Stimulus composition
Novel melodies were composed to represent one of four emotions: happiness, sadness, anger, or fear. A total of 80 single-line melodies (20 representing each of the four target emotions) containing 8 bars (two 4-bar phrases) of music were composed by one of the authors (J.C.H.) using Western musical theory. Melodies were composed within a two-octave range in the treble clef, contained a regular pulse, and used a range of major and minor keys and meters. From this pool, 10 melodies that most successfully represented each of the four target emotions based on independent ratings by the authors (J.C.H., R.O., S.M.D.H., J.D.W.) were selected for inclusion in the final stimulus set (none of the authors participated in the subsequent experiments).
The characteristics of the selected melodies are summarized in Table 1. Notations of four exemplars are shown in Figure 1, and all melodies are available on request. Mode, key, tempo, rhythm, meter, and dynamic range varied between stimuli from different emotional categories, as these structural acoustic factors are likely to play an important role in representing particular emotions in music (Dalla Bella et al., 2001; Gabrielsson & Juslin, 1996; Juslin, 1997; Peretz et al., 1998). Despite variation in mean tempo between emotional categories, there was extensive overlap in tempi of individual stimuli from the categories of happiness, anger, and fear, and overlap between the tempi of sadness and fear stimuli. A total of 15 of the total set of 40 melodies contained the same pattern of pitches as at least one other stimulus conveying a different emotion; most of these shared pitch structures (12/15) occurred between “happy” and “sad” melodies, and the target emotion was conveyed by altering mode, tempo, and rhythm.

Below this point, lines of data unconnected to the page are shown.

set_option maxHeartbeats 1600000 in
/-- ★ **Uniform scars of order `16/19` on the √-clock.** Frame: `ν > 0`, classical on
`[0,T) × ℝ³`, Leray–Hopf on `[0,T]` from decaying data, and the √-clock
`‖u(t) − u(T)‖₂² ≤ K √(T−t)` near `T` (the clock of the cell Uᶜ). Then
`∫_{B(x₀,r)}|u(T)|² ≤ M r^{16/19}` for all centres `x₀` and all `r < r₁` — ONE bootstrap step
(uniform scar law `LocalEnergyBudget.scar_le_uniform` at the scales `r = s¹⁹, τ = s³², ρ = s⁵`)
from the base law `ClockScarLaw.uniformClockScarRung` (`α₀ = 4/5`).
[cite: CaffarelliKohnNirenberg1982, §2 eq. (2.4)] -/
theorem uniformScar_sixteenNineteenths_of_sqrtClock :
    ∀ (ν T : ℝ), 0 < ν → 0 < T →
    ∀ (u : ℝ → EuclideanSpace ℝ (Fin 3) → EuclideanSpace ℝ (Fin 3))
      (p : ℝ → EuclideanSpace ℝ (Fin 3) → ℝ),
      IsClassicalNSSolutionOn (Set.Ico 0 T) ν 0 u p →
      IsLerayHopfOn T ν 0 (u 0) u →
      HasRapidSpatialDecay (u 0) →
      (∃ K T₁ : ℝ, T₁ < T ∧ ∀ t ∈ Set.Ioo T₁ T,
        ∫⁻ x, ‖u t x - u T x‖ₑ ^ 2 ≤ ENNReal.ofReal (K * Real.sqrt (T - t))) →
      ∃ M r₁ : ℝ, 0 < r₁ ∧ ∀ (x₀ : EuclideanSpace ℝ (Fin 3)), ∀ r ∈ Set.Ioo 0 r₁,
        ∫ x in ball x₀ r, ‖u T x‖ ^ 2 ≤ M * r ^ (16 / 19 : ℝ) := by
  intro ν T hν hT u p hcl hLH hdec hclock
  -- the base law `α₀ = 4/5` (clock in `rpow` form)
  have hclock' : ∃ K T₁ : ℝ, T₁ < T ∧ ∀ t ∈ Set.Ioo T₁ T,
      ∫⁻ x, ‖u t x - u T x‖ₑ ^ 2 ≤ ENNReal.ofReal (K * (T - t) ^ (1 / 2 : ℝ)) := by
    obtain ⟨K, T₁, h1, h2⟩ := hclock
    exact ⟨K, T₁, h1, fun t ht => by rw [← Real.sqrt_eq_rpow]; exact h2 t ht⟩
  obtain ⟨C₁, R₁, hR₁, hbase⟩ := ClockScarLaw.uniformClockScarRung (b := 1 / 2) (by norm_num)
    (by norm_num) ν T hν hT u p hcl hLH hdec hclock'
  obtain ⟨K, T₁, hT₁, hK⟩ := hclock
  obtain ⟨c₀, K₀, K₁, hc₀, hK₀, hK₁, hU⟩ := LocalEnergyBudget.scar_le_uniform
  obtain ⟨Cg, CL, hCg, hCL, hcut⟩ := exists_centredCutoff
  set K' : ℝ := max K 0 with hK'def
  have hK'0 : 0 ≤ K' := le_max_right _ _
  set C₁' : ℝ := max C₁ 0 with hC₁'def
  have hC₁'0 : 0 ≤ C₁' := le_max_right _ _
  set E : ℝ := ∫ x, ‖u 0 x‖ ^ 2 with hEdef
  have hE0 : 0 ≤ E := integral_nonneg fun x => by positivity
  set D : ℝ := 2 * K' + 2 * (C₁' * (3 : ℝ) ^ (4 / 5 : ℝ)) with hDdef
  have hD0 : 0 ≤ D := by positivity
  set Gc : ℝ := Real.sqrt E * Real.sqrt K' / ν with hGcdef
  have hGc0 : 0 ≤ Gc := by positivity
  set M : ℝ := 2 * K' + 32 * K' / ν + 32 * Real.sqrt K' * Real.sqrt D / ν + 8 * CL * D +
    8 * Cg * K₀ / ν * D ^ (3 / 4 : ℝ) * Gc ^ (3 / 4 : ℝ) +
    16 * Cg * K₁ * Real.sqrt E / ν * D ^ (1 / 4 : ℝ) * Gc ^ (3 / 4 : ℝ) + c₀ * (K' + C₁') with hMdef
  -- the admissible scale `s₁`
  set s₁ : ℝ := min (1 / 4) (min (R₁ / 3) (min (T - T₁) T)) with hs₁def
  have hs₁0 : 0 < s₁ := lt_min (by norm_num) (lt_min (by positivity) (lt_min (sub_pos.2 hT₁) hT))
  have hs₁4 : s₁ ≤ 1 / 4 := min_le_left _ _
  have hs₁R : s₁ ≤ R₁ / 3 := (min_le_right _ _).trans (min_le_left _ _)
  have hs₁T₁ : s₁ ≤ T - T₁ := (min_le_right _ _).trans ((min_le_right _ _).trans (min_le_left _ _))
  have hs₁T : s₁ ≤ T := (min_le_right _ _).trans ((min_le_right _ _).trans (min_le_right _ _))
  refine ⟨M, s₁ ^ 19, by positivity, fun x₀ r hr => ?_⟩
  have hr0 : 0 < r := hr.1
  -- the basic scale `s = r^{1/19}`
  set s : ℝ := r ^ (1 / 19 : ℝ) with hsdef
  have hs0 : 0 < s := Real.rpow_pos_of_pos hr0 _
  have hsp : ∀ (n m : ℕ) (e : ℝ), (n : ℝ) * e = m → (s ^ n) ^ e = s ^ m := by
    intro n m e h
    rw [← Real.rpow_natCast s n, ← Real.rpow_mul hs0.le, h, Real.rpow_natCast]
  have hs19 : s ^ 19 = r := by
    rw [hsdef, ← Real.rpow_natCast, ← Real.rpow_mul hr0.le]; norm_num
  have hss₁ : s < s₁ := by
    have h1 : r ^ (1 / 19 : ℝ) < (s₁ ^ 19) ^ (1 / 19 : ℝ) :=
      Real.rpow_lt_rpow hr0.le hr.2 (by norm_num)
    rwa [← Real.rpow_natCast s₁ 19, ← Real.rpow_mul hs₁0.le,
      show ((19 : ℕ) : ℝ) * (1 / 19 : ℝ) = 1 by norm_num, Real.rpow_one] at h1
  have hs4 : s ≤ 1 / 4 := hss₁.le.trans hs₁4
  have hs1 : s ≤ 1 := hs4.trans (by norm_num)
  have hsle : ∀ {n m : ℕ}, m ≤ n → s ^ n ≤ s ^ m := fun h => pow_le_pow_of_le_one hs0.le hs1 h
  have hspow1 : ∀ {n : ℕ}, n ≠ 0 → s ^ n ≤ s := fun h => pow_le_of_le_one hs0.le hs1 h
  -- the scales
  set τ : ℝ := s ^ 32 with hτdef
  set ρ : ℝ := s ^ 5 with hρdef
  have hτ0 : 0 < τ := by positivity
  have hρ0 : 0 < ρ := by positivity
  have hτT₁ : τ < T - T₁ := lt_of_le_of_lt (hspow1 (by norm_num)) (hss₁.trans_le hs₁T₁)
  have hτT : τ < T := lt_of_le_of_lt (hspow1 (by norm_num)) (hss₁.trans_le hs₁T)
  have hρR₁ : 3 * ρ < R₁ := by
    have : ρ ≤ s := hspow1 (by norm_num)
    linarith [hss₁.trans_le hs₁R]
  have hρR₁' : ρ < R₁ := by linarith
  have h4r : 4 * s ^ 19 ≤ ρ := by
    have h1 : s ^ 14 ≤ 1 / 4 := (hspow1 (by norm_num)).trans hs4
    calc 4 * s ^ 19 = s ^ 5 * (4 * s ^ 14) := by ring
      _ ≤ s ^ 5 * 1 := mul_le_mul_of_nonneg_left (by linarith) (pow_pos hs0 5).le
      _ = ρ := by rw [hρdef, mul_one]
  -- the clock level on the window
  set H : ℝ := K' * s ^ 16 with hHdef
  have hH0 : 0 ≤ H := by positivity
  have hmod : ∀ t ∈ Set.Ico (T - τ) T, ∫⁻ x, ‖u t x - u T x‖ₑ ^ 2 ≤ ENNReal.ofReal H := by
    intro t ht
    have htT₁ : T₁ < t := by linarith [ht.1]
    have h0t : 0 ≤ T - t := by linarith [ht.2]
    refine (hK t ⟨htT₁, ht.2⟩).trans (ENNReal.ofReal_le_ofReal ?_)
    have h1 : Real.sqrt (T - t) ≤ Real.sqrt τ := Real.sqrt_le_sqrt (by linarith [ht.1])
    have h2 : Real.sqrt τ = s ^ 16 := by
      rw [hτdef, show s ^ 32 = (s ^ 16) ^ 2 by ring, Real.sqrt_sq (by positivity)]
    calc K * Real.sqrt (T - t) ≤ K' * Real.sqrt (T - t) :=
          mul_le_mul_of_nonneg_right (le_max_left _ _) (Real.sqrt_nonneg _)
      _ ≤ K' * Real.sqrt τ := mul_le_mul_of_nonneg_left h1 hK'0
      _ = H := by rw [h2]
  -- the cutoff
  obtain ⟨φ, hφ, hφc, hφ0, hφ1, hone, hsupp, hDφ, hΔφ⟩ := hcut x₀ ρ hρ0
  -- THE UNIFORM SCAR LAW at these scales
  have hINEQ := hU ν T hν hT u p hcl hLH hdec x₀ (s ^ 19) ρ (3 * ρ) τ H (by positivity) h4r hτ0
    hτT hH0 hmod φ (Cg / ρ) (CL / ρ ^ 2) hφ hφc hφ0 hφ1 hone hsupp hDφ hΔφ (by positivity)
  -- the base law at `3ρ` and at `ρ`
  set m3 : ℝ := ∫ x in ball x₀ (3 * ρ), ‖u T x‖ ^ 2 with hm3
  set mρ : ℝ := ∫ x in ball x₀ ρ, ‖u T x‖ ^ 2 with hmρ
  have hm3_0 : 0 ≤ m3 := integral_nonneg fun x => by positivity
  have hmρ_0 : 0 ≤ mρ := integral_nonneg fun x => by positivity
  have hexp : (4 * (1 / 2 : ℝ) / (1 / 2 + 2)) = 4 / 5 := by norm_num
  have hρpow : ρ ^ (4 / 5 : ℝ) = s ^ 4 := hsp 5 4 _ (by norm_num)
  have hm3le : m3 ≤ C₁' * (3 : ℝ) ^ (4 / 5 : ℝ) * s ^ 4 := by
    have h1 := hbase x₀ (3 * ρ) ⟨by positivity, hρR₁⟩
    rw [hexp, Real.mul_rpow (by norm_num) hρ0.le, hρpow] at h1
    refine h1.trans ?_
    have : C₁ * ((3 : ℝ) ^ (4 / 5 : ℝ) * s ^ 4) ≤ C₁' * ((3 : ℝ) ^ (4 / 5 : ℝ) * s ^ 4) :=
      mul_le_mul_of_nonneg_right (le_max_left _ _) (by positivity)
    linarith
  have hmρle : mρ ≤ C₁' * s ^ 4 := by
    have h1 := hbase x₀ ρ ⟨hρ0, hρR₁'⟩
    rw [hexp, hρpow] at h1
    exact h1.trans (mul_le_mul_of_nonneg_right (le_max_left _ _) (by positivity))
  -- the window quantities
  have hsqrtH : Real.sqrt H = Real.sqrt K' * s ^ 8 := by
    rw [hHdef, show s ^ 16 = (s ^ 8) ^ 2 by ring, Real.sqrt_mul' _ (sq_nonneg _),
      Real.sqrt_sq (by positivity)]
  have hp16_4 : s ^ 16 ≤ s ^ 4 := hsle (by norm_num)
  have hHle : H ≤ K' * s ^ 4 := by
    rw [hHdef]; exact mul_le_mul_of_nonneg_left hp16_4 hK'0
  have h2Hm : 2 * H + 2 * m3 ≤ D * s ^ 4 := by
    calc 2 * H + 2 * m3 ≤ 2 * (K' * s ^ 4) + 2 * (C₁' * (3 : ℝ) ^ (4 / 5 : ℝ) * s ^ 4) :=
          add_le_add (by linarith) (by linarith)
      _ = D * s ^ 4 := by rw [hDdef]; ring
  set A : ℝ := (Real.sqrt H + Real.sqrt m3) ^ 2 with hAdef
  have hA0 : 0 ≤ A := sq_nonneg _
  have hAle : A ≤ D * s ^ 4 := by
    have h1 : A ≤ 2 * H + 2 * m3 := by
      rw [hAdef]
      nlinarith [sq_nonneg (Real.sqrt H - Real.sqrt m3), Real.sq_sqrt hH0, Real.sq_sqrt hm3_0]
    exact h1.trans h2Hm
  have hA34 : A ^ (3 / 4 : ℝ) ≤ D ^ (3 / 4 : ℝ) * s ^ 3 := by
    calc A ^ (3 / 4 : ℝ) ≤ (D * s ^ 4) ^ (3 / 4 : ℝ) := Real.rpow_le_rpow hA0 hAle (by norm_num)
      _ = D ^ (3 / 4 : ℝ) * s ^ 3 := by
          rw [Real.mul_rpow hD0 (by positivity), hsp 4 3 _ (by norm_num)]
  have hA14 : A ^ (1 / 4 : ℝ) ≤ D ^ (1 / 4 : ℝ) * s ^ 1 := by
    calc A ^ (1 / 4 : ℝ) ≤ (D * s ^ 4) ^ (1 / 4 : ℝ) := Real.rpow_le_rpow hA0 hAle (by norm_num)
      _ = D ^ (1 / 4 : ℝ) * s ^ 1 := by
          rw [Real.mul_rpow hD0 (by positivity), hsp 4 1 _ (by norm_num)]
  have hsqrt2 : Real.sqrt (2 * H + 2 * m3) ≤ Real.sqrt D * s ^ 2 := by
    calc Real.sqrt (2 * H + 2 * m3) ≤ Real.sqrt (D * (s ^ 2) ^ 2) :=
          Real.sqrt_le_sqrt (by rw [show (s ^ 2) ^ 2 = s ^ 4 by ring]; exact h2Hm)
      _ = Real.sqrt D * s ^ 2 := by
          rw [Real.sqrt_mul' _ (sq_nonneg _), Real.sqrt_sq (by positivity)]
  have hG : Real.sqrt E * Real.sqrt H / ν = Gc * s ^ 8 := by
    rw [hsqrtH, hGcdef]; ring
  have hG34 : (Real.sqrt E * Real.sqrt H / ν) ^ (3 / 4 : ℝ) = Gc ^ (3 / 4 : ℝ) * s ^ 6 := by
    rw [hG, Real.mul_rpow hGc0 (by positivity), hsp 8 6 _ (by norm_num)]
  have hτ14 : τ ^ (1 / 4 : ℝ) = s ^ 8 := hsp 32 8 _ (by norm_num)
  have hν0 : ν ≠ 0 := hν.ne'
  have hs0' : s ≠ 0 := hs0.ne'
  -- TERM BY TERM
  -- (1) window level
  have hT1 : 2 * H = 2 * K' * s ^ 16 := by rw [hHdef]; ring
  -- (2) release
  have hT2 : 16 * ((s ^ 19) ^ 2 / (ν * τ)) *
      ((4 * H + 4 * Real.sqrt H * Real.sqrt (2 * H + 2 * m3)) / 2) ≤
      32 * K' / ν * s ^ 22 + 32 * Real.sqrt K' * Real.sqrt D / ν * s ^ 16 := by
    have e : 16 * ((s ^ 19) ^ 2 / (ν * τ)) *
        ((4 * H + 4 * Real.sqrt H * Real.sqrt (2 * H + 2 * m3)) / 2) =
        32 * K' / ν * s ^ 22 +
          32 * Real.sqrt K' / ν * s ^ 14 * Real.sqrt (2 * H + 2 * m3) := by
      rw [hsqrtH, hHdef, hτdef]
      field_simp
      ring
    rw [e]
    have h1 : 32 * Real.sqrt K' / ν * s ^ 14 * Real.sqrt (2 * H + 2 * m3) ≤
        32 * Real.sqrt K' / ν * s ^ 14 * (Real.sqrt D * s ^ 2) :=
      mul_le_mul_of_nonneg_left hsqrt2 (by positivity)
    have h2 : 32 * Real.sqrt K' / ν * s ^ 14 * (Real.sqrt D * s ^ 2) =
        32 * Real.sqrt K' * Real.sqrt D / ν * s ^ 16 := by ring
    linarith
  -- (3) Laplacian
  have hT3 : 16 * ((s ^ 19) ^ 2 / (ν * τ)) * ((ν * (CL / ρ ^ 2) * A * τ) / 2) ≤
      8 * CL * D * s ^ 32 := by
    have e : 16 * ((s ^ 19) ^ 2 / (ν * τ)) * ((ν * (CL / ρ ^ 2) * A * τ) / 2) =
        8 * CL * s ^ 28 * A := by
      rw [hτdef, hρdef]
      field_simp
      ring
    rw [e]
    calc 8 * CL * s ^ 28 * A ≤ 8 * CL * s ^ 28 * (D * s ^ 4) :=
          mul_le_mul_of_nonneg_left hAle (by positivity)
      _ = 8 * CL * D * s ^ 32 := by ring
  -- (4) cubic flux
  have hT4 : 16 * ((s ^ 19) ^ 2 / (ν * τ)) *
      ((Cg / ρ * (K₀ * A ^ (3 / 4 : ℝ) * (τ ^ (1 / 4 : ℝ) *
        (Real.sqrt E * Real.sqrt H / ν) ^ (3 / 4 : ℝ)))) / 2) ≤
      8 * Cg * K₀ / ν * D ^ (3 / 4 : ℝ) * Gc ^ (3 / 4 : ℝ) * s ^ 18 := by
    rw [hτ14, hG34]
    have e : 16 * ((s ^ 19) ^ 2 / (ν * τ)) *
        ((Cg / ρ * (K₀ * A ^ (3 / 4 : ℝ) * (s ^ 8 * (Gc ^ (3 / 4 : ℝ) * s ^ 6)))) / 2) =
        8 * Cg * K₀ / ν * Gc ^ (3 / 4 : ℝ) * s ^ 15 * A ^ (3 / 4 : ℝ) := by
      rw [hτdef, hρdef]
      field_simp
      try ring
    rw [e]
    calc 8 * Cg * K₀ / ν * Gc ^ (3 / 4 : ℝ) * s ^ 15 * A ^ (3 / 4 : ℝ)
        ≤ 8 * Cg * K₀ / ν * Gc ^ (3 / 4 : ℝ) * s ^ 15 * (D ^ (3 / 4 : ℝ) * s ^ 3) :=
          mul_le_mul_of_nonneg_left hA34 (by positivity)
      _ = 8 * Cg * K₀ / ν * D ^ (3 / 4 : ℝ) * Gc ^ (3 / 4 : ℝ) * s ^ 18 := by ring
  -- (5) pressure flux
  have hT5 : 16 * ((s ^ 19) ^ 2 / (ν * τ)) *
      ((2 * (Cg / ρ) * (K₁ * Real.sqrt E * A ^ (1 / 4 : ℝ) * (τ ^ (1 / 4 : ℝ) *
        (Real.sqrt E * Real.sqrt H / ν) ^ (3 / 4 : ℝ)))) / 2) ≤
      16 * Cg * K₁ * Real.sqrt E / ν * D ^ (1 / 4 : ℝ) * Gc ^ (3 / 4 : ℝ) * s ^ 16 := by
    rw [hτ14, hG34]
    have e : 16 * ((s ^ 19) ^ 2 / (ν * τ)) *
        ((2 * (Cg / ρ) * (K₁ * Real.sqrt E * A ^ (1 / 4 : ℝ) *
          (s ^ 8 * (Gc ^ (3 / 4 : ℝ) * s ^ 6)))) / 2) =
        16 * Cg * K₁ * Real.sqrt E / ν * Gc ^ (3 / 4 : ℝ) * s ^ 15 * A ^ (1 / 4 : ℝ) := by
      rw [hτdef, hρdef]
      field_simp
      try ring
    rw [e]
    calc 16 * Cg * K₁ * Real.sqrt E / ν * Gc ^ (3 / 4 : ℝ) * s ^ 15 * A ^ (1 / 4 : ℝ)
        ≤ 16 * Cg * K₁ * Real.sqrt E / ν * Gc ^ (3 / 4 : ℝ) * s ^ 15 * (D ^ (1 / 4 : ℝ) * s ^ 1) :=
          mul_le_mul_of_nonneg_left hA14 (by positivity)
      _ = 16 * Cg * K₁ * Real.sqrt E / ν * D ^ (1 / 4 : ℝ) * Gc ^ (3 / 4 : ℝ) * s ^ 16 := by ring
  -- (6) mean part
  have hT6 : c₀ * (s ^ 19 / ρ) ^ 2 * (H + mρ) ≤ c₀ * (K' + C₁') * s ^ 32 := by
    have e : c₀ * (s ^ 19 / ρ) ^ 2 * (H + mρ) = c₀ * s ^ 28 * (H + mρ) := by
      rw [hρdef]
      field_simp
      try ring
    rw [e]
    have h1 : H + mρ ≤ (K' + C₁') * s ^ 4 := by
      calc H + mρ ≤ K' * s ^ 4 + C₁' * s ^ 4 := add_le_add hHle hmρle
        _ = (K' + C₁') * s ^ 4 := by ring
    calc c₀ * s ^ 28 * (H + mρ) ≤ c₀ * s ^ 28 * ((K' + C₁') * s ^ 4) :=
          mul_le_mul_of_nonneg_left h1 (by positivity)
      _ = c₀ * (K' + C₁') * s ^ 32 := by ring
  -- powers of `s` down to `s^16`
  have hp22 : s ^ 22 ≤ s ^ 16 := hsle (by norm_num)
  have hp32 : s ^ 32 ≤ s ^ 16 := hsle (by norm_num)
  have hp18 : s ^ 18 ≤ s ^ 16 := hsle (by norm_num)
  have hp16' : s ^ 16 ≤ s ^ 16 := hsle (by norm_num)
  -- assemble
  have hsplit : ∀ (P X Y Z W V : ℝ), P * ((X + (Y + Z + W)) / 2) + V =
      P * (X / 2) + P * (Y / 2) + P * (Z / 2) + P * (W / 2) + V := fun P X Y Z W V => by ring
  have hr16 : r ^ (16 / 19 : ℝ) = s ^ 16 := by
    rw [← hs19]; exact hsp 19 16 _ (by norm_num)
  rw [hr16, ← hs19]
  refine hINEQ.trans ?_
  rw [add_assoc, hsplit]
  have c2 : 0 ≤ 32 * K' / ν := by positivity
  have c3 : 0 ≤ 8 * CL * D := by positivity
  have c4 : 0 ≤ 8 * Cg * K₀ / ν * D ^ (3 / 4 : ℝ) * Gc ^ (3 / 4 : ℝ) := by positivity
  have c5 : 0 ≤ 16 * Cg * K₁ * Real.sqrt E / ν * D ^ (1 / 4 : ℝ) * Gc ^ (3 / 4 : ℝ) := by
    positivity
  have c6 : 0 ≤ c₀ * (K' + C₁') := by positivity
  have hMs : M * s ^ 16 = 2 * K' * s ^ 16 + ((32 * K' / ν * s ^ 16 +
      32 * Real.sqrt K' * Real.sqrt D / ν * s ^ 16) + 8 * CL * D * s ^ 16 +
      8 * Cg * K₀ / ν * D ^ (3 / 4 : ℝ) * Gc ^ (3 / 4 : ℝ) * s ^ 16 +
      16 * Cg * K₁ * Real.sqrt E / ν * D ^ (1 / 4 : ℝ) * Gc ^ (3 / 4 : ℝ) * s ^ 16 +
      c₀ * (K' + C₁') * s ^ 16) := by rw [hMdef]; ring
  rw [hMs]
  have hT5' := hT5.trans (mul_le_mul_of_nonneg_left hp16' c5)
  gcongr ?_ + (?_ + ?_ + ?_ + ?_ + ?_)
  all_goals first
    | exact le_of_eq hT1
    | exact hT2.trans (add_le_add (mul_le_mul_of_nonneg_left hp22 c2) le_rfl)
    | exact hT3.trans (mul_le_mul_of_nonneg_left hp32 c3)
    | exact hT4.trans (mul_le_mul_of_nonneg_left hp18 c4)
    | exact hT5'
    | exact hT6.trans (mul_le_mul_of_nonneg_left hp32 c6)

These “repeat” melodies were included because they were successful representatives of particular emotions (based on pilot ratings); the study was not designed to assess any effect from repetition of pitch structures across emotion conditions.
Table 1.
Structural characteristics of melodies
Intended emotion |
|||||
Structural property | Happiness | Sadness | Anger | Fear | |
Tonality | Mode | Major | Minor | Minor | Minor |
No. chromatic notes | None | None | Few | Many | |
Tempo (beats/minute) | Mean (SD) | 189 (31) | 86 (11) | 223 (32) | 151 (53) |
Min:max | 156:257 | 68:100 | 182:274 | 64:245 | |
Metre (% of stimuli) | 4/4 | 50 | 20 | 60 | 60 |
3/4 | 30 | 70 | 20 | 20 | |
2/4 | 10 | — | 10 | — | |
Compound | 10 | 10 | 10 | 20 | |
Dynamics | Range | Small range | Small range | Small range | Wide variation |
At beginning of phrase | loud | soft | loud | variable | |
At end of phrase | loud | soft | loud | variable | |
No. accented notes | none | none | few | many |
Figure 1.
Notations for representative melodies exemplifying each target emotion.
Stimulus recording
All stimuli were recorded on four instruments with distinctive timbres: piano (keyboard/percussion timbre), violin (string timbre), trumpet (brass timbre), and electronic synthesizer (“electronic” timbre). Stimuli were performed on the “natural” instruments by two experienced conservatory-trained classical musicians, and the stimuli for the piano and violin were recorded by the same performer (J.H.). No constraints were imposed on performance techniques. The electronic synthesizer was generated using Sibelius v4® (2005) composition software (http://www.sibelius.com). Melodies written in the treble clef could be performed using the same pitch range for the piano, violin, trumpet, and synthesizer. The tempo and loudness of the stimuli were controlled to ensure there were no systematic differences between instruments with regard to these properties. The average tempo for each emotion was controlled by providing the performer with the metronome tempo based on the initial piano recordings made by the composer; durations of the stimuli in the final set ranged from 9–31 s (mean 17 s). All stimuli were stored as digital wave files on a laptop computer, and the mean (root mean square) intensity level was fixed for all stimuli after recording.
Experimental procedure
Stimuli were delivered to participants via headphones at a comfortable loudness level, in a four-alternative forced-choice paradigm under Matlab v7.0® (2004) (http://www.mathworks.com). Participants were instructed to select which one of the four emotion labels (“Happiness”, “Sadness”, “Anger”, or “Fear”) was represented by each melody. Four practice examples on the piano were presented initially to ensure that the participant understood the task. No feedback about performance was given during the experiment. Each participant was presented with 160 stimuli in four blocks. Each block comprised the 40 musical stimuli played on a single instrument. For each participant a different ordering of melodies was used in each block, with the ordering selected using a restricted randomization amongst all possible permutations that ensured that the same emotion could not occur more than twice consecutively. This design ensured that successive presentations of the same melody were temporally spaced and prevented the priming that might occur were the melodies repeated in the same order in the different blocks. The study was planned to include 24 younger and 24 older participants with the order of instrument presentation (or period) following that in a four-period cross-over design (Jones & Kenward, 2003). This design required that each of the 24 (4×3×2) possible instrument orderings was followed by a single participant from each age group.
Statistical analysis
Generalized linear mixed regression models (Verbeke & Molenberghs, 2000), fitted separately to the young and older participant groups, were used to investigate the influence of instrument and target emotion on the probability of a “correct” (intended by the experimenters) response. A logistic link was used as is standard for binary outcomes (intended versus other response), and participant identity was included as a random effect to allow for associations between responses from the same individuals.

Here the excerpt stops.